import Summits.Langlands.Langlands.Theorems.IrreducibilityBySelfDualityReciprocityUpToIrreducibilityCorrespondsConj
import Summits.Langlands.Langlands.Theorems.IrreducibilityBySelfDualityIrreducibleOffSectorOfReciprocity
import Literature.NumberTheory.Automorphic.LocalComponentBJUniqueProofs
import Literature.FieldTheory.AlgClosed.PadicAlgClEquivComplex
import Literature.NumberTheory.GaloisRepresentations.WeilDeligneOfGaloisProofs
import Literature.NumberTheory.GaloisRepresentations.WeilDeligneRepFrobSemisimpleProofs
import Summits.Langlands.Langlands.Theses.IrreducibilityBySelfDuality
import HarnessLib

/-!
# Tightness of line `Sketch` for the crux `ReciprocityUpToIrreducibility` (item stmt-Langlands-14328), III:
# the crux implies the gluing-shaped stub `stub_pairCompatibilityAbove`, modulo Arthur–Clozel (2.2)–(2.3)

Support file (closes nothing; continuation lead c2).  The registered open stub
`stub_pairCompatibilityAbove` of line `Sketch` reads: for EVERY reciprocity datum `Rec` that is
locally–globally compatible AWAY from `ℓ` for all irreducible pinned-geometric pairs `(π, ρ)` (all
ranks, all primes), compatibility also holds at the places ABOVE `ℓ`.  Unlike W, B_w, LGC-away it is
not implied by the crux `E` by inspection (`E` speaks of its own datum `Rec₀` only).  This file derives
it from `E` granted the two analytic facts the line already assumes (route input AC (2.2) and the stub
AC (2.3), used only to know that `E`'s direction-(A') avatars are irreducible,
`IrreducibleOffSector.isIrreducible_of_reciprocityUpToIrreducibility`):

* at the place `v ∣ ℓ`, the crux gives compatibility for `Rec₀` and the given `ρ` (weak-to-strong,
  `corresponds_of_exists_corresponds`); the Weil–Deligne side of the clause does not mention `Rec`, so
  it remains to see that `Rec.llc v` and `Rec₀.llc v` take the same value on the local component
  `π_v` (`recGL_eq_of_away`);
* for that, read both data at `v` through a prime `ℓ' ≠ char v` (`exists_prime_natCast_not_mem`):
  the away-hypothesis for `Rec` and the crux for `Rec₀`, applied to `E`'s irreducible avatar
  `ρ₁ : Γ_K → GL_n(ℚ̄_{ℓ'})` of `π`, give two Weil–Deligne representations attached to `ρ₁|_{W_v}` by
  the Grothendieck–Deligne recipe — isomorphic by the proved independence of choices
  (`IsWeilDeligneOfLadic.isEquivalent_holds`) —, hence isomorphic complex transports
  (`isEquivalent_of_isTransportAlong`), hence ONE Frobenius-semisimple class
  (`hasFrobSemisimpleClass_unique` + `hasFrobSemisimpleClass_of_isEquivalent`), which is both
  `(Rec.llc v).recGL n [π_v]` and `(Rec₀.llc v).recGL n [π_v]` (local components are unique up to
  isomorphism, `hasLocalComponentAt_unique_holds`).

With `…Tightness.lean` (W, B_w, LGC-away) and `…TightnessFM.lean` (lang.S03) this makes the decoupling
of line `Sketch` an equivalence stub by stub: modulo AC (2.2)–(2.3) every open stub except the
Literature debt `stub_jsPole` is implied by the crux.  No definitions; std axioms.
-/

noncomputable section

set_option linter.dupNamespace false -- project-wide option (lakefile weak.linter.dupNamespace); `Summit.Langlands.Langlands` is the mandated namespace

open scoped MatrixGroups Matrix NumberField Classical
open Filter IsDedekindDomain Field
open Literature.NumberTheory.Automorphic Literature.NumberTheory.GaloisRepresentations
open Summit.Langlands
open Summit.Langlands.Langlands.Theses.IrreducibilityBySelfDuality

namespace Summit.Langlands.Langlands.Theorems.ReciprocityUpToIrreducibility

/-! ## 1. Two more invariance facts on Weil–Deligne representations -/

section WD

variable {F : Type} [Field F] [ValuativeRel F] [TopologicalSpace F] [IsNonarchimedeanLocalField F]
  {n : ℕ}

/-- **Transport along `ι` preserves isomorphism**: if `r ≅ r'` over `E` and `s, s'` are `r, r'`
transported along `ι : E →+* C`, then `s ≅ s'` (the matrix of the isomorphism, mapped by `ι`,
intertwines). [cite: DeligneAntwerpII1973, §8.4.3] -/
theorem isEquivalent_of_isTransportAlong {E : Type*} [Field E] [CharZero E] {C : Type*} [Field C]
    [CharZero C] (ι : E →+* C) {r r' : WeilDeligneRep F E (Fin n → E)}
    {s s' : WeilDeligneRep F C (Fin n → C)} (h : r.IsEquivalent r') (hs : r.IsTransportAlong ι s)
    (hs' : r'.IsTransportAlong ι s') : s.IsEquivalent s' := by
  obtain ⟨eqv⟩ := h
  set e : (Fin n → E) ≃ₗ[E] (Fin n → E) := eqv.toRepEquiv.toLinearEquiv with he
  set M : Matrix (Fin n) (Fin n) E := LinearMap.toMatrix' (e : (Fin n → E) →ₗ[E] (Fin n → E))
  set M' : Matrix (Fin n) (Fin n) E := LinearMap.toMatrix' (e.symm : (Fin n → E) →ₗ[E] (Fin n → E))
  have hMM' : M * M' = 1 := by
    rw [← LinearMap.toMatrix'_comp, LinearEquiv.comp_symm, LinearMap.toMatrix'_id]
  have hM'M : M' * M = 1 := by
    rw [← LinearMap.toMatrix'_comp, LinearEquiv.symm_comp, LinearMap.toMatrix'_id]
  -- the intertwining relations of `e`, as matrix identities
  have hρ : ∀ w, M * LinearMap.toMatrix' (r.ρ w) = LinearMap.toMatrix' (r'.ρ w) * M := fun w => by
    rw [← LinearMap.toMatrix'_comp, ← LinearMap.toMatrix'_comp]
    exact congrArg LinearMap.toMatrix' (eqv.toRepEquiv.toIntertwiningMap.isIntertwining' w)
  have hN : M * LinearMap.toMatrix' r.N = LinearMap.toMatrix' r'.N * M := by
    rw [← LinearMap.toMatrix'_comp, ← LinearMap.toMatrix'_comp]
    exact congrArg LinearMap.toMatrix' eqv.comm_N
  -- mapped by `ι`
  have h1 : M'.map ι * M.map ι = 1 := by rw [← Matrix.map_mul, hM'M, Matrix.map_one _ ι.map_zero ι.map_one]
  have h2 : M.map ι * M'.map ι = 1 := by rw [← Matrix.map_mul, hMM', Matrix.map_one _ ι.map_zero ι.map_one]
  let e' : (Fin n → C) ≃ₗ[C] (Fin n → C) := Matrix.toLin'OfInv h1 h2
  have he' : (e' : (Fin n → C) →ₗ[C] (Fin n → C)) = Matrix.toLin' (M.map ι) := LinearMap.ext fun _ => rfl
  have hint : ∀ w, (e' : (Fin n → C) →ₗ[C] (Fin n → C)) ∘ₗ s.ρ w =
      s'.ρ w ∘ₗ (e' : (Fin n → C) →ₗ[C] (Fin n → C)) := fun w => by
    refine LinearMap.toMatrix'.injective ?_
    rw [LinearMap.toMatrix'_comp, LinearMap.toMatrix'_comp, he', LinearMap.toMatrix'_toLin',
      hs.1 w, hs'.1 w, ← Matrix.map_mul, hρ w, Matrix.map_mul]
  have hintN : (e' : (Fin n → C) →ₗ[C] (Fin n → C)) ∘ₗ s.N =
      s'.N ∘ₗ (e' : (Fin n → C) →ₗ[C] (Fin n → C)) := by
    refine LinearMap.toMatrix'.injective ?_
    rw [LinearMap.toMatrix'_comp, LinearMap.toMatrix'_comp, he', LinearMap.toMatrix'_toLin',
      hs.2, hs'.2, ← Matrix.map_mul, hN, Matrix.map_mul]
  exact ⟨{ toRepEquiv := Representation.Equiv.mk e' hint, comm_N := hintN }⟩

/-- **The Frobenius-semisimple class of a complex Weil–Deligne representation is well defined**
(uniqueness of the Frobenius-semisimplification, proved in the tree). [cite: DeligneAntwerpII1973, §8.6] -/
theorem hasFrobSemisimpleClass_unique {r : WeilDeligneRep F ℂ (Fin n → ℂ)}
    {c c' : Quotient (frobSemisimpleWDSetoid F n)} (h : r.HasFrobSemisimpleClass c)
    (h' : r.HasFrobSemisimpleClass c') : c = c' := by
  obtain ⟨s, hs, rfl⟩ := h
  obtain ⟨s', hs', rfl⟩ := h'
  obtain rfl : s = s' :=
    (WeilDeligneRep.existsUnique_frobSemisimplification_holds (C := ℂ) (V := Fin n → ℂ) r).unique hs hs'
  rfl

end WD

/-! ## 2. Reading a local Langlands datum through a prime away from the place -/

section Summit

variable {K : Type} [Field K] [NumberField K]

omit [NumberField K] in
/-- Every finite place misses some rational prime (`2` or `3`). [folklore] -/
theorem exists_prime_natCast_not_mem (v : HeightOneSpectrum (𝓞 K)) :
    ∃ (ℓ' : ℕ) (_ : Fact ℓ'.Prime), ((ℓ' : ℕ) : 𝓞 K) ∉ v.asIdeal := by
  by_cases h2 : ((2 : ℕ) : 𝓞 K) ∈ v.asIdeal
  · refine ⟨3, ⟨Nat.prime_three⟩, fun h3 => v.isPrime.ne_top ((Ideal.eq_top_iff_one _).2 ?_)⟩
    have h := v.asIdeal.sub_mem h3 h2
    have h1 : ((3 : ℕ) : 𝓞 K) - ((2 : ℕ) : 𝓞 K) = 1 := by push_cast; norm_num
    rwa [h1] at h
  · exact ⟨2, ⟨Nat.prime_two⟩, h2⟩

variable {n : ℕ} {hcpt : isCompact_glFiniteIntegralLevel n K}

/-- **Two reciprocity data that are both locally–globally compatible (away from the residue
characteristics of their primes) with ONE pair `(π, ρ₁)` at `v` agree on the local component of `π`
at `v`.**  Both attach to `ρ₁|_{W_v}` a Weil–Deligne representation by the Grothendieck–Deligne recipe
(isomorphic: independence of choices), transport it to `ℂ` (isomorphic transports), and name its
Frobenius-semisimple class (well defined, isomorphism invariant) as `rec_v` of a local component of
`π` at `v` (unique up to isomorphism). [cite: DeligneAntwerpII1973, §8.4.2] -/
theorem recGL_eq_of_localGlobalCompatibleAt (Rec Rec₀ : ReciprocityData K) {ℓ' : ℕ} [Fact ℓ'.Prime]
    (ι' : PadicAlgCl ℓ' ≃+* ℂ) (π : AutomorphicRepData (AutomorphyDatum.gl n K hcpt))
    (ρ₁ : FramedGaloisRep K (PadicAlgCl ℓ') n) {v : HeightOneSpectrum (𝓞 K)}
    (hv : ((ℓ' : ℕ) : 𝓞 K) ∉ v.asIdeal) (h : LocalGlobalCompatibleAt Rec ι' π ρ₁ v)
    (h₀ : LocalGlobalCompatibleAt Rec₀ ι' π ρ₁ v)
    (πv : SmoothIrrep (GL (Fin n) (v.adicCompletion K))) (hπv : π.HasLocalComponentAt v πv.ρ) :
    (Rec.llc v).recGL n (IrrClass.mk πv) = (Rec₀.llc v).recGL n (IrrClass.mk πv) := by
  obtain ⟨πv₁, r₁, rℂ₁, hπv₁, hlad₁, -, htr₁, hcls₁⟩ := h
  obtain ⟨πv₂, r₂, rℂ₂, hπv₂, hlad₂, -, htr₂, hcls₂⟩ := h₀
  have e₁ : IrrClass.mk πv₁ = IrrClass.mk πv :=
    AutomorphicRepData.hasLocalComponentAt_unique_holds π v πv₁ πv hπv₁ hπv
  have e₂ : IrrClass.mk πv₂ = IrrClass.mk πv :=
    AutomorphicRepData.hasLocalComponentAt_unique_holds π v πv₂ πv hπv₂ hπv
  rw [e₁] at hcls₁
  rw [e₂] at hcls₂
  have hr : r₁.IsEquivalent r₂ :=
    IsWeilDeligneOfLadic.isEquivalent_holds _ r₁ r₂ (hlad₁ hv) (hlad₂ hv)
  have hrℂ : rℂ₁.IsEquivalent rℂ₂ := isEquivalent_of_isTransportAlong _ hr htr₁ htr₂
  exact hasFrobSemisimpleClass_unique (hasFrobSemisimpleClass_of_isEquivalent hrℂ hcls₁) hcls₂

/-- **The crux implies the registered open stub `stub_pairCompatibilityAbove` (verbatim), granted
Arthur–Clozel (2.2)–(2.3).**  Let `E` hold with datum `Rec₀` over `K`, and let `Rec` be locally–globally
compatible away from `ℓ` for all irreducible pinned-geometric pairs.  For such a pair `(π, ρ)` and
`v ∣ ℓ`: the crux's compatibility of `(π, ρ)` at `v` for `Rec₀` (weak-to-strong upgrade) is the wanted
clause except that it names `(Rec₀.llc v).recGL n [π_v]`; reading both data at `v` through a prime
`ℓ' ∤ v` on `E`'s irreducible (AC (2.2)–(2.3)) `ℓ'`-adic avatar of `π` shows
`(Rec.llc v).recGL n [π_v] = (Rec₀.llc v).recGL n [π_v]`. [cite: DeligneAntwerpII1973, §8.4.2] -/
theorem pairCompatibilityAbove_of_reciprocityUpToIrreducibility
    (h22 : JacquetShalika1981_partialPairL_boundary_repData)
    (h23 : JacquetShalika1981_partialPairL_pole_repData) (hE : ReciprocityUpToIrreducibility) :
    ∀ (K : Type) [Field K] [NumberField K] (Rec : ReciprocityData K),
      (∀ (n : ℕ) (hcpt : isCompact_glFiniteIntegralLevel n K), 0 < n →
        ∀ (π : CuspidalAutomorphicRepData n K hcpt), π.1.IsLAlgebraic →
          ∀ (ℓ : ℕ) [Fact ℓ.Prime] (ι : PadicAlgCl ℓ ≃+* ℂ) (ρ : FramedGaloisRep K (PadicAlgCl ℓ) n),
            ρ.toGaloisRep.IsIrreducible →
            ((∀ᶠ v : HeightOneSpectrum (𝓞 K) in cofinite, ρ.IsUnramifiedAt v) ∧
              ∀ (v : HeightOneSpectrum (𝓞 K)) (hv : ((ℓ : ℕ) : 𝓞 K) ∈ v.asIdeal),
                (Literature.NumberTheory.PAdicHodge.fontainePstAdicCompletion v ℓ hv).IsDeRhamFramed
                  (ρ.toLocal v)) →
              (∀ᶠ v : HeightOneSpectrum (𝓞 K) in cofinite, SatakeFrobCompatibleAt ι π.1 ρ v) →
                ∀ v : HeightOneSpectrum (𝓞 K), ((ℓ : ℕ) : 𝓞 K) ∉ v.asIdeal →
                  LocalGlobalCompatibleAt Rec ι π.1 ρ v) →
      ∀ (n : ℕ) (hcpt : isCompact_glFiniteIntegralLevel n K), 0 < n →
        ∀ (π : CuspidalAutomorphicRepData n K hcpt), π.1.IsLAlgebraic →
          ∀ (ℓ : ℕ) [Fact ℓ.Prime] (ι : PadicAlgCl ℓ ≃+* ℂ) (ρ : FramedGaloisRep K (PadicAlgCl ℓ) n),
            ρ.toGaloisRep.IsIrreducible →
            ((∀ᶠ v : HeightOneSpectrum (𝓞 K) in cofinite, ρ.IsUnramifiedAt v) ∧
              ∀ (v : HeightOneSpectrum (𝓞 K)) (hv : ((ℓ : ℕ) : 𝓞 K) ∈ v.asIdeal),
                (Literature.NumberTheory.PAdicHodge.fontainePstAdicCompletion v ℓ hv).IsDeRhamFramed
                  (ρ.toLocal v)) →
              (∀ᶠ v : HeightOneSpectrum (𝓞 K) in cofinite, SatakeFrobCompatibleAt ι π.1 ρ v) →
                ∀ v : HeightOneSpectrum (𝓞 K), ((ℓ : ℕ) : 𝓞 K) ∈ v.asIdeal →
                  LocalGlobalCompatibleAt Rec ι π.1 ρ v := by
  intro K _ _ Rec hAway n hcpt hn π hL ℓ _ ι ρ hirr _ hρ v hv
  obtain ⟨Rec₀, hRec₀⟩ := hE K
  -- the crux's compatibility at `v` for `Rec₀` and the given `ρ`
  obtain ⟨hA, -⟩ := hRec₀ n hn hcpt
  obtain ⟨ρ', -, hcorr'⟩ := hA π hL ℓ ι
  have hc : Corresponds Rec₀ ι π.1 ρ := corresponds_of_exists_corresponds hirr hρ ⟨ρ', hcorr'⟩
  obtain ⟨πv, r, rℂ, hπv, -, hpst, htr, hcls⟩ := hc.2 v
  -- a prime away from `v`, and `E`'s irreducible avatar of `π` there
  obtain ⟨ℓ', _, hℓ'⟩ := exists_prime_natCast_not_mem v
  obtain ⟨ι'⟩ := PadicAlgCl.nonempty_ringEquiv_complex ℓ'
  obtain ⟨ρ₁, hgeo₁, hcorr₁⟩ := hA π hL ℓ' ι'
  have hirr₁ : ρ₁.toGaloisRep.IsIrreducible :=
    IrreducibleOffSector.isIrreducible_of_reciprocityUpToIrreducibility h22 h23 hRec₀ hcpt hn π hL ι'
      ρ₁ hcorr₁.1
  -- both data read at `v` through `ℓ'`
  have hkey : (Rec.llc v).recGL n (IrrClass.mk πv) = (Rec₀.llc v).recGL n (IrrClass.mk πv) :=
    recGL_eq_of_localGlobalCompatibleAt Rec Rec₀ ι' π.1 ρ₁ hℓ'
      (hAway n hcpt hn π hL ℓ' ι' ρ₁ hirr₁ hgeo₁ hcorr₁.1 v hℓ') (hcorr₁.2 v) πv hπv
  refine ⟨πv, r, rℂ, hπv, fun h' => absurd hv h', hpst, htr, ?_⟩
  rw [hkey]
  exact hcls

/-- **Registered stub `stub_pairCompatibilityAbove_of_crux` of line `Sketch` (crux stmt-Langlands-14328),
verbatim**: AC (2.2) → AC (2.3) → the crux → the statement of `stub_pairCompatibilityAbove`.
[cite: DeligneAntwerpII1973, §8.4.2] -/
theorem stub_pairCompatibilityAbove_of_crux :
    JacquetShalika1981_partialPairL_boundary_repData → JacquetShalika1981_partialPairL_pole_repData →
    Summit.Langlands.Langlands.Theses.IrreducibilityBySelfDuality.ReciprocityUpToIrreducibility →
    ∀ (K : Type) [Field K] [NumberField K] (Rec : ReciprocityData K),
      (∀ (n : ℕ) (hcpt : isCompact_glFiniteIntegralLevel n K), 0 < n →
        ∀ (π : CuspidalAutomorphicRepData n K hcpt), π.1.IsLAlgebraic →
          ∀ (ℓ : ℕ) [Fact ℓ.Prime] (ι : PadicAlgCl ℓ ≃+* ℂ) (ρ : FramedGaloisRep K (PadicAlgCl ℓ) n),
            ρ.toGaloisRep.IsIrreducible →
            ((∀ᶠ v : HeightOneSpectrum (𝓞 K) in cofinite, ρ.IsUnramifiedAt v) ∧
              ∀ (v : HeightOneSpectrum (𝓞 K)) (hv : ((ℓ : ℕ) : 𝓞 K) ∈ v.asIdeal),
                (Literature.NumberTheory.PAdicHodge.fontainePstAdicCompletion v ℓ hv).IsDeRhamFramed
                  (ρ.toLocal v)) →
              (∀ᶠ v : HeightOneSpectrum (𝓞 K) in cofinite, SatakeFrobCompatibleAt ι π.1 ρ v) →
                ∀ v : HeightOneSpectrum (𝓞 K), ((ℓ : ℕ) : 𝓞 K) ∉ v.asIdeal →
                  LocalGlobalCompatibleAt Rec ι π.1 ρ v) →
      ∀ (n : ℕ) (hcpt : isCompact_glFiniteIntegralLevel n K), 0 < n →
        ∀ (π : CuspidalAutomorphicRepData n K hcpt), π.1.IsLAlgebraic →
          ∀ (ℓ : ℕ) [Fact ℓ.Prime] (ι : PadicAlgCl ℓ ≃+* ℂ) (ρ : FramedGaloisRep K (PadicAlgCl ℓ) n),
            ρ.toGaloisRep.IsIrreducible →
            ((∀ᶠ v : HeightOneSpectrum (𝓞 K) in cofinite, ρ.IsUnramifiedAt v) ∧
              ∀ (v : HeightOneSpectrum (𝓞 K)) (hv : ((ℓ : ℕ) : 𝓞 K) ∈ v.asIdeal),
                (Literature.NumberTheory.PAdicHodge.fontainePstAdicCompletion v ℓ hv).IsDeRhamFramed
                  (ρ.toLocal v)) →
              (∀ᶠ v : HeightOneSpectrum (𝓞 K) in cofinite, SatakeFrobCompatibleAt ι π.1 ρ v) →
                ∀ v : HeightOneSpectrum (𝓞 K), ((ℓ : ℕ) : 𝓞 K) ∈ v.asIdeal →
                  LocalGlobalCompatibleAt Rec ι π.1 ρ v :=
  pairCompatibilityAbove_of_reciprocityUpToIrreducibility

end Summit

end Summit.Langlands.Langlands.Theorems.ReciprocityUpToIrreducibility

end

____________

Counting only lines that contain the string "from", how many are there in the data above? Give the number alone.

> **Task response**:
6